→ **Task details**
Reproduce nothing but the lines from the one with "dist (barlowPos a h alternatingHagg 1" down to the last line of the data below.

----

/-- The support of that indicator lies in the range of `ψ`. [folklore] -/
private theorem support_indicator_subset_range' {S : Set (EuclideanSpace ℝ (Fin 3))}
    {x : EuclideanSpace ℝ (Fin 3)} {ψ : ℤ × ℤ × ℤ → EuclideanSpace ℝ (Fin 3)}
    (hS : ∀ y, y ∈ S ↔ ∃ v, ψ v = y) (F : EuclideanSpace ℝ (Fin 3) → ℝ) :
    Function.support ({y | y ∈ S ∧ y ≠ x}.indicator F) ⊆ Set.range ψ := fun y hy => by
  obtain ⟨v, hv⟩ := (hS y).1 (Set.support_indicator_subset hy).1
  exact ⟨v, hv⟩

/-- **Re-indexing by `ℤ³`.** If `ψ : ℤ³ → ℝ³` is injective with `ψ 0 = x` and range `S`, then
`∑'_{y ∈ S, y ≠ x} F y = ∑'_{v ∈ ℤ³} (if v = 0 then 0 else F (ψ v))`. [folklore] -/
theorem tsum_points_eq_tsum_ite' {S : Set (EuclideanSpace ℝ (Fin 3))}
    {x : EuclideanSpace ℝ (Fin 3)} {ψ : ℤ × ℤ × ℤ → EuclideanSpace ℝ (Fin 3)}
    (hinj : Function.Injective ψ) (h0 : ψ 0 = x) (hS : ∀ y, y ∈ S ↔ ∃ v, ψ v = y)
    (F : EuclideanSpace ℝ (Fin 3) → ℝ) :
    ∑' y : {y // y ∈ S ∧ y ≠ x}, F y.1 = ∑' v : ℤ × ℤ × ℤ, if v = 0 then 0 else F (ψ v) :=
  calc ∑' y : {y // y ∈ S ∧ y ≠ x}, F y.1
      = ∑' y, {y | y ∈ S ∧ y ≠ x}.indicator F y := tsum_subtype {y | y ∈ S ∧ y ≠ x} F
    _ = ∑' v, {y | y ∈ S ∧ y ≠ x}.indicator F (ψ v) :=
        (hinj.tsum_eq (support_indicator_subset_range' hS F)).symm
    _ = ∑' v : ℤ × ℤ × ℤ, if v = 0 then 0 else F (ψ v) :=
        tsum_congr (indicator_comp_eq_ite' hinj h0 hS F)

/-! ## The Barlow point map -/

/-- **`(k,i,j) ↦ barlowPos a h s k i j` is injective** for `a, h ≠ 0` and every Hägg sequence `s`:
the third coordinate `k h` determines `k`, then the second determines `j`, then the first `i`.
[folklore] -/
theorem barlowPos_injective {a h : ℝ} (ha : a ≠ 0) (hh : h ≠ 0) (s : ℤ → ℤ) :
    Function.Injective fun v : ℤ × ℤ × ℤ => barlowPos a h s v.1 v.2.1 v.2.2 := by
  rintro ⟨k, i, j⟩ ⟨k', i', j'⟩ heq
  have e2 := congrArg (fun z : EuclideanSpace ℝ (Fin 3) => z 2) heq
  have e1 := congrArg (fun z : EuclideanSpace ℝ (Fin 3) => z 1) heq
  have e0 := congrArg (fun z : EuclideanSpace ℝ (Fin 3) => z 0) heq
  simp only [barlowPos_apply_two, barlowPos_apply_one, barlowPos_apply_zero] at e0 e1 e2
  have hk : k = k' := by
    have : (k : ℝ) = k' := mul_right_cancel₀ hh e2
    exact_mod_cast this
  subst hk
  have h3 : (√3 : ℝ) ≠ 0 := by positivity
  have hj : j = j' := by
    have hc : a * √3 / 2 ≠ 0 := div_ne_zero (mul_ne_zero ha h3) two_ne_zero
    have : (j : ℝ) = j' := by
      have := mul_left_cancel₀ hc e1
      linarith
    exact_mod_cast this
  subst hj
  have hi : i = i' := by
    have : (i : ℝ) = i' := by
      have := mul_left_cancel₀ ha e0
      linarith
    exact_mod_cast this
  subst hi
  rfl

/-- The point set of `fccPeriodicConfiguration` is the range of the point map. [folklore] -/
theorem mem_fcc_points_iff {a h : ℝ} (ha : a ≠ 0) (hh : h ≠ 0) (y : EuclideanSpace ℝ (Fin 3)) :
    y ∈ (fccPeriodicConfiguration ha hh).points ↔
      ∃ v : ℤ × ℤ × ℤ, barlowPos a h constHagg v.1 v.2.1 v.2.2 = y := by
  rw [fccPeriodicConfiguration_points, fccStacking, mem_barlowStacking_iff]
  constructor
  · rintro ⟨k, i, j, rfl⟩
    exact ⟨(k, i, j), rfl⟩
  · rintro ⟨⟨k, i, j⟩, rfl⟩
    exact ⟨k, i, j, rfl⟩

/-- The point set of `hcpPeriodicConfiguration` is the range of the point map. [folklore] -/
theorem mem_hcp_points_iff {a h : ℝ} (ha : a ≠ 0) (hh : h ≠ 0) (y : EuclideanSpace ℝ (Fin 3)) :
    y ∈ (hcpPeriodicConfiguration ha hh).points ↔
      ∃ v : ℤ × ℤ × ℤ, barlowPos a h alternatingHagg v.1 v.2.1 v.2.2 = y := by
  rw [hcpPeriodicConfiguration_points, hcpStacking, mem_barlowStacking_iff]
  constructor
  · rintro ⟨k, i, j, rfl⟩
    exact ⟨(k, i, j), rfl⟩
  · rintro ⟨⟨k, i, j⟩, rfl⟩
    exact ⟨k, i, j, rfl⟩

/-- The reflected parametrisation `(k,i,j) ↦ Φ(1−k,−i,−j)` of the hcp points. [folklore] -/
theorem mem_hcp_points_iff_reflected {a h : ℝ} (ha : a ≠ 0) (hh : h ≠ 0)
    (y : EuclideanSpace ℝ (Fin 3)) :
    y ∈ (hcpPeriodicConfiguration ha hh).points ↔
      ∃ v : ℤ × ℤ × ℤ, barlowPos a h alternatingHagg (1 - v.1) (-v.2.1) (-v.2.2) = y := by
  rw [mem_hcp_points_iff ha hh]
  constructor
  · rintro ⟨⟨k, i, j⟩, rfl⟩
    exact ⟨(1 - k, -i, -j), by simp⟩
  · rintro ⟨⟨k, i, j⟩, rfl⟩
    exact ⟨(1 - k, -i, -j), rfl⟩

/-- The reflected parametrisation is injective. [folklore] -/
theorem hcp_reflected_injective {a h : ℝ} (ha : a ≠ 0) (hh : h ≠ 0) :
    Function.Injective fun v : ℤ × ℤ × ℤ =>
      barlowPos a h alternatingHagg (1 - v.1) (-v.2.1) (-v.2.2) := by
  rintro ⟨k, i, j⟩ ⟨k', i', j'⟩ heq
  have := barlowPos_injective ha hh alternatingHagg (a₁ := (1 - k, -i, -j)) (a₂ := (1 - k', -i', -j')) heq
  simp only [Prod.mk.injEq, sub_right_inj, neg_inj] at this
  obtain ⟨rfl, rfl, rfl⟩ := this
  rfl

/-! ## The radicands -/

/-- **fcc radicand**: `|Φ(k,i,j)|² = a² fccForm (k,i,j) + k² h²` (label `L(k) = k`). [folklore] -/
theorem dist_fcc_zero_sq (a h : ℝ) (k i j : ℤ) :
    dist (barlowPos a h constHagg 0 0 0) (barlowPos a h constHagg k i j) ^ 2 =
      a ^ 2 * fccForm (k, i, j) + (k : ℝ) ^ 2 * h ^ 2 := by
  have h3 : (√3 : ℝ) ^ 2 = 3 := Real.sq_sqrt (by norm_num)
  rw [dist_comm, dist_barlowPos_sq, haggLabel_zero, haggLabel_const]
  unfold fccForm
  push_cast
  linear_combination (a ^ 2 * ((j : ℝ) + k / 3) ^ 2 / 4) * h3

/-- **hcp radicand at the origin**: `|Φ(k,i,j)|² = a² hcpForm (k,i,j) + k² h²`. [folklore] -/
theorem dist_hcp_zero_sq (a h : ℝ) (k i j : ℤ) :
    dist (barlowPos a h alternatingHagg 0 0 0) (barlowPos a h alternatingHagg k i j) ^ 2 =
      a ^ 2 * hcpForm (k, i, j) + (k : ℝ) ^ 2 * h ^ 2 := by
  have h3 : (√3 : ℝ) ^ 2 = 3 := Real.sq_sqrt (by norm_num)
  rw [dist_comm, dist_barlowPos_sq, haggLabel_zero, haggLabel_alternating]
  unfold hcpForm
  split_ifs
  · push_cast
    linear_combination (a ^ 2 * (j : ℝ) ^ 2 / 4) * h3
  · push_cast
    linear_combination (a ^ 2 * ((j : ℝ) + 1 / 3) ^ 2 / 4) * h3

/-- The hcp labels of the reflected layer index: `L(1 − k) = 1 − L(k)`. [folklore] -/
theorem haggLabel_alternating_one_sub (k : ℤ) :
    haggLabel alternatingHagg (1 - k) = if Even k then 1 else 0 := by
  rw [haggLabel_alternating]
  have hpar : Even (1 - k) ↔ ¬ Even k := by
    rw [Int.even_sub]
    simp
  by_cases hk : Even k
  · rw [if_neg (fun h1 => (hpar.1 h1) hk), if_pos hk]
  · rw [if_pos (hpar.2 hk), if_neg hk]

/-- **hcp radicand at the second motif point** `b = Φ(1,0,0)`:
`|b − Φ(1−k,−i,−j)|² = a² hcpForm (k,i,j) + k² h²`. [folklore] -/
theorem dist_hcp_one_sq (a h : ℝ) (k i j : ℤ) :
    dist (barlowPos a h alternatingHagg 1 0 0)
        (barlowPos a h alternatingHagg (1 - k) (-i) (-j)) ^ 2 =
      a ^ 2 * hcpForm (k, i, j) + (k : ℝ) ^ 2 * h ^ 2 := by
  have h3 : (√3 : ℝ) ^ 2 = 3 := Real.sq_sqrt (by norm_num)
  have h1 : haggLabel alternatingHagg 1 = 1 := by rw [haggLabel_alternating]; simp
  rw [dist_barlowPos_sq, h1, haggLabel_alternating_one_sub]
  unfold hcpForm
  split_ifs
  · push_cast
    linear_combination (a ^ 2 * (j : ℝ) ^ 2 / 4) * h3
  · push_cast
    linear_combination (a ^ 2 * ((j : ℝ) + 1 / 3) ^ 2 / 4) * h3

----

→ **Answer to this exercise**
    dist (barlowPos a h alternatingHagg 1 0 0)
        (barlowPos a h alternatingHagg (1 - k) (-i) (-j)) ^ 2 =
      a ^ 2 * hcpForm (k, i, j) + (k : ℝ) ^ 2 * h ^ 2 := by
  have h3 : (√3 : ℝ) ^ 2 = 3 := Real.sq_sqrt (by norm_num)
  have h1 : haggLabel alternatingHagg 1 = 1 := by rw [haggLabel_alternating]; simp
  rw [dist_barlowPos_sq, h1, haggLabel_alternating_one_sub]
  unfold hcpForm
  split_ifs
  · push_cast
    linear_combination (a ^ 2 * (j : ℝ) ^ 2 / 4) * h3
  · push_cast
    linear_combination (a ^ 2 * ((j : ℝ) + 1 / 3) ^ 2 / 4) * h3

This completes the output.